**WHAT YOU ARE ASKED TO DO:** Reproduce the records below exactly, but only between the lines holding "recB_eq_zero_of_out (step_out_zero R" and "runs' own). -/", inclusive.

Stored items

::::

/-- [folklore] DATA: **THE ZERO SLOT PACKAGE** on the carriers of record — activity terms `0`, unit format, raw species `0`, the zero
insertion datum, margins `1`. -/
def zeroSlots (R : TwoRuns 𝔾) : Slots R Unit ℂ ℂ where
  act := fun _ _ _ _ => 0
  F := fun _ => unitFormat
  rawA := fun _ _ _ _ => 0
  rawB := fun _ _ _ _ => 0
  D := zeroInsDatum R.carriers
  rOp := fun _ => 1
  rHist := fun _ => 1
  rOp_pos := fun _ => one_pos
  rHist_pos := fun _ => one_pos

variable (R : TwoRuns 𝔾) (E₀ cB : ℝ)

/-- [folklore] The model of record of the zero package has zero output functional. -/
theorem step_out_zero (k : ℕ) (o : OpDatum Unit) (h : ℂ) (X : R.carriers.Dom) : (step (zeroSlots R) E₀ cB).Out k o h X = 0 :=
  out_zero_act _ _ k o h X

/-- [folklore] Its recursive outputs vanish: run A … -/
theorem outA_zero (g : ℕ → ℝ) (V : R.carriers.BgA) (X : R.carriers.Dom) : outA (zeroSlots R) E₀ cB g V X = 0 :=
  recA_eq_zero_of_out (step_out_zero R E₀ cB) g V X

/-- [folklore] … and run B. -/
theorem outB_zero (g : ℕ → ℝ) (U : R.carriers.BgB) (X : R.carriers.Dom) : outB (zeroSlots R) E₀ cB g U X = 0 :=
  recB_eq_zero_of_out (step_out_zero R E₀ cB) g U X

/-- [folklore] Its insertion maps vanish (run A). -/
theorem insA_zero (g : ℕ → ℝ) (U : R.carriers.BgB) (k : ℕ) (t : R.carriers.Dom → ℝ) :
    (step (zeroSlots R) E₀ cB).insA g U k t = 0 := by
  show (zeroInsDatum R.carriers).insA g U k t = 0
  simp [InsDatum.insA, InsDatum.ins, zeroInsDatum]

/-- [folklore] Its insertion maps vanish (run B). -/
theorem insB_zero (g : ℕ → ℝ) (U : R.carriers.BgB) (k : ℕ) (t : R.carriers.Dom → ℝ) :
    (step (zeroSlots R) E₀ cB).insB g U k t = 0 := by
  show (zeroInsDatum R.carriers).insB g U k t = 0
  simp [InsDatum.insB, InsDatum.ins, zeroInsDatum]

/-- [folklore] The zero datum's insertion functional vanishes at EVERY insertion-operator datum (not only the runs' own). -/
theorem ins_zero (k : ℕ) (a : ℂ) (t : R.carriers.Dom → ℝ) : (zeroInsDatum R.carriers).ins k a t = 0 := by
  simp [InsDatum.ins, zeroInsDatum]

/-- [folklore] Its Ursell terms vanish. -/
theorem term_zero (k : ℕ) (i : TermIdx R.carriers.Dom (Bnd R)) (o : OpDatum Unit) (h : ℂ) (X : R.carriers.Dom) :
    term (assembly (zeroSlots R)).𝒯 (assembly (zeroSlots R)).inc (zeroSlots R).act k i o h X = 0 :=
  term_zero_act _ _ k i o h X

/-! ## §2 Every displayed binder of the END, for the zero package -/

variable (W : Set (ℕ → ℝ)) (κ : ℝ)

/-- [folklore] READING `TransportReads`: run A's (zero) insertion-operator data are read at the transported background. -/
theorem transportReads_zero : (assembly (zeroSlots R)).TransportReads W :=
  Assembly.transportReads_of_insOpAt _ (insOpA' := fun _ _ _ => (0 : ℂ)) (fun _ _ _ => rfl) W

/-- [folklore] W3-KIND, run B: the slice budget with constant `0`. -/
theorem sliceBudgetB_zero : (assembly (zeroSlots R)).SliceBudgetB W κ 0 := by
  intro k g _ U j T t _ _ _ _
  show ‖(0 : ℂ)‖ ≤ 1 * (0 * T)
  simp

/-- [folklore] W3-KIND, run A: the slice budget with constant `0`. -/
theorem sliceBudget_zero : (zeroSlots R).D.SliceBudget (step (zeroSlots R) E₀ cB) W κ 0 := by
  intro k g _ U j T t _ _ _ _
  show ‖(0 : ℂ)‖ ≤ 1 * (0 * T)
  simp

/-- [folklore] L05 SHAPE at level `0`: the (zero) run-A output obeys `DecayBound … W 0 κ`. -/
theorem decayBound_outA_zero : DecayBound (outA (zeroSlots R) E₀ cB) W 0 κ := by
  intro g _ V X
  rw [outA_zero, abs_zero, zero_mul]

/-- [folklore] L06 SHAPE at level `0`: the (zero) run-B output obeys `DecayBound … W 0 κ`. -/
theorem decayBound_outB_zero : DecayBound (outB (zeroSlots R) E₀ cB) W 0 κ := by
  intro g _ U X
  rw [outB_zero, abs_zero, zero_mul]

/-- [folklore] Raw boundedness, run A at the transported background. -/
theorem rawBounded_rawAt_zero : RawBounded (zeroSlots R).F (assembly (zeroSlots R)).rawAt W :=
  fun _ _ _ _ => ⟨0, fun _ => by simp [Assembly.rawAt, assembly, zeroSlots]⟩

/-- [folklore] Raw boundedness, run B. -/
theorem rawBounded_rawB_zero : RawBounded (zeroSlots R).F (zeroSlots R).rawB W :=
  fun _ _ _ _ => ⟨0, fun _ => by simp [zeroSlots]⟩

/-- [folklore] Row NE2's entry-currency rate SHAPE with constant `0`, at any rate sequence. -/
theorem weightedEntrywiseRate_zero (rate : ℕ → ℝ) :
    WeightedEntrywiseRate (zeroSlots R).F (assembly (zeroSlots R)).rawAt (zeroSlots R).rawB W 0 rate := by
  intro k g _ U e
  show ‖(0 : ℂ) - 0‖ ≤ 0 * rate k * 1
  simp

/-- [folklore] The margin floor `1 ≤ rOp k`. -/
theorem floor_zero (k : ℕ) : (1 : ℝ) ≤ (zeroSlots R).rOp k := le_rfl

/-- [folklore] W4 SHAPE with constant `0`: the two (zero) insertion maps agree. -/
theorem insertionRate_zero (θ : ℝ) : (step (zeroSlots R) E₀ cB).InsertionRate W κ E₀ 0 θ := by
  intro k g _ U t _
  rw [insA_zero, insB_zero, sub_zero, norm_zero, zero_mul, zero_mul]

/-- [folklore] W2, termwise bound with weights `0` on ANY class. -/
theorem termBound_zero (K : ℕ → (ℕ → ℝ) → R.carriers.BgB → Set (OpDatum Unit × ℂ)) :
    TermBound K (term (assembly (zeroSlots R)).𝒯 (assembly (zeroSlots R)).inc (zeroSlots R).act) W κ (fun _ _ => 0) := by
  intro k g _ U q _ X _ i
  rw [term_zero, norm_zero, zero_mul]

/-- [folklore] W2, budget: the zero weights are summable with sum `≤ 0`. -/
theorem termBudget_zero : TermBudget (ι := TermIdx R.carriers.Dom (Bnd R)) (fun _ _ => (0 : ℝ)) 0 :=
  fun _ => ⟨summable_zero, by simp⟩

::::

**PROBLEM SOLUTION:**
  recB_eq_zero_of_out (step_out_zero R E₀ cB) g U X

/-- [folklore] Its insertion maps vanish (run A). -/
theorem insA_zero (g : ℕ → ℝ) (U : R.carriers.BgB) (k : ℕ) (t : R.carriers.Dom → ℝ) :
    (step (zeroSlots R) E₀ cB).insA g U k t = 0 := by
  show (zeroInsDatum R.carriers).insA g U k t = 0
  simp [InsDatum.insA, InsDatum.ins, zeroInsDatum]

/-- [folklore] Its insertion maps vanish (run B). -/
theorem insB_zero (g : ℕ → ℝ) (U : R.carriers.BgB) (k : ℕ) (t : R.carriers.Dom → ℝ) :
    (step (zeroSlots R) E₀ cB).insB g U k t = 0 := by
  show (zeroInsDatum R.carriers).insB g U k t = 0
  simp [InsDatum.insB, InsDatum.ins, zeroInsDatum]

/-- [folklore] The zero datum's insertion functional vanishes at EVERY insertion-operator datum (not only the runs' own). -/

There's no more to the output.